Three Republics, Three Roles

When Estonia declared independence in 1918, the palace passed to the new state. For a few years a wing housed the studio of sculptor August Weizenberg, and the rest hosted art exhibitions for what would become the Art Museum of Estonia. In 1929, on the occasion of a state visit by King Gustaf V of Sweden, the building was promoted to summer residence of the Estonian head of state. A separate purpose-built presidential palace went up on the grounds in 1938, designed by Alar Kotli. Then came the German occupation, and the palace served as the residence of Karl-Siegmund Litzmann, the Nazi-appointed civilian governor. After 1944 the Soviet authorities turned it back into an art museum but let the building deteriorate. By the time Estonia restored independence in 1991, the rooms were close to ruin.

A Swedish Restoration

The government of Sweden funded the restoration that began in 1991, a quiet act of Baltic solidarity from a country whose own empire had once included Tallinn. Work continued for nine years. When the palace reopened to the public in 2000, it housed the Kadriorg Art Museum, the foreign-art branch of the Art Museum of Estonia. The collection inside is the kind that rewards slow looking: paintings by Jacob Jordaens and Bartholomeus van der Helst hang alongside a Burning of Troy by Gillis van Valckenborch, an Adriaen Cornelisz Beeldemaker hunter on horseback, and Ilya Repin's Soldier's Tale. Italian Baroque turns up in works by Bernardo Strozzi and Pietro Liberi. Outside, the Poseidon fountains still play in the formal gardens, and Kadriorg Park spreads around the building, now Tallinn's most beloved green space.
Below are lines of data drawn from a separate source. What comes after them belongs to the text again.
import Summits.Ventures.PercRepro.S1SevenFiveFourThree

/-!
# PercRepro — THE `(3, 4)` SPLIT AT `(7, 4)`: A SIMPLE COLOOP-FREE RANK-3 PART ON 6 POINTS ⊕ A SIMPLE COLOOP-FREE
RANK-4 PART ON 6 POINTS (p2, gen 28; SUBCLAIM-S1 §6.10 (xvii)(m))

The shape where the crude bounds lose and the EXACT spanning count wins. With `s` the number of spanning `4`-sets
of the rank-`4` part `N` on `6` points: `N_N(4, 2) ≤ s`, `f_N(4) ≥ 7 + s` (the ground set, the six `5`-sets, the
spanning `4`-sets), `f_N(3) + f_N(4) ≥ 37` (the `3`-sets that are not rank-`2` triples, all `4`-sets, all `5`-sets,
`E`), `f_N(2) + f_N(3) ≥ 50 − s` (the pairs, the `3`-sets, the non-spanning `4`-sets). Then
`#U ≤ 25 s + 120`, `#Y ≥ 6 f_N(4) + 15 (f_N(3) + f_N(4)) + 23 (f_N(2) + f_N(3)) ≥ 1747 − 17 s`, and
`Φ(7, 4) · #U ≤ 70 s + 336 ≤ 1747 − 17 s` for `s ≤ 15`. Nothing is claimed about any cell.

* `profileSet_four_two_subset_spanning_four`, `ncard_rankSet_four_ge_rank_four_six`,
  `ncard_rankSet_three_add_four_ge_rank_four_six`, `ncard_rankSet_two_add_three_add_spanning_ge_rank_four_six`;
* `c025_seven_four_disjointSum_three_four`.
Axioms: standard.
-/

open scoped Matroid

namespace PercRepro

namespace S1

open Set

variable {α : Type}

section RankFourOnSix

variable {N : Matroid α} [N.Finite]

/-- On `6` points of rank `4`, a spanning set whose complement has rank `2` is a spanning `4`-set. -/
theorem profileSet_four_two_subset_spanning_four (hE : N.E.ncard = 6) :
    profileSet N 4 2 ⊆ {A : Set α | A ⊆ N.E ∧ A.ncard = 4 ∧ N.eRk A = ((4 : ℕ) : ℕ∞)} := by
  rintro A ⟨hAE, hA4, hAc⟩
  have hAfin : A.Finite := N.ground_finite.subset hAE
  have h1 : ((4 : ℕ) : ℕ∞) ≤ (A.ncard : ℕ∞) := by
    rw [← hA4, hAfin.cast_ncard_eq]; exact N.eRk_le_encard A
  have h2 : ((2 : ℕ) : ℕ∞) ≤ ((N.E \ A).ncard : ℕ∞) := by
    rw [← hAc, (N.ground_finite.subset sdiff_subset).cast_ncard_eq]; exact N.eRk_le_encard _
  have h3 : A.ncard + (N.E \ A).ncard = N.E.ncard := by
    rw [← ncard_union_eq disjoint_sdiff_right hAfin (N.ground_finite.subset sdiff_subset), union_sdiff_cancel hAE]
  have h1' : 4 ≤ A.ncard := by exact_mod_cast h1
  have h2' : 2 ≤ (N.E \ A).ncard := by exact_mod_cast h2
  exact ⟨hAE, by omega, hA4⟩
Two Catherines, One Valley

The name Kadriorg means Catherine's valley in Estonian, the same in German. Both languages preserved Peter's tribute long after the woman it honored had stopped visiting. Walk the grounds today and you can still trace the geometry of the original 18th-century plan, the long sight-lines from palace to harbor, the framed views through clipped hedges. The newer Kumu Art Museum stands a short walk away on the limestone slope of Lasnamäe hill, holding the Estonian art collection that Kadriorg can't fit. Together they make Kadriorg Park a single cultural site spanning three centuries: a Baroque shell built by a Russian tsar for an empress who never returned, restored by Swedes for a small republic that has finally gotten to keep what was always built on its soil.

From the Air

Kadriorg Palace sits at 59.4385 degrees north, 24.7910 degrees east, in the Kadriorg neighborhood about 2 km east of central Tallinn. From altitude, look for the wooded green expanse of Kadriorg Park along the Baltic coast just east of the medieval Old Town, with the pink-and-white Baroque facade visible at the inland edge of the park. Tallinn Airport (EETN) lies roughly 5 km southeast. Best viewed at 2,000 to 5,000 feet on a clear day, with the Gulf of Finland providing dramatic backdrop to the north.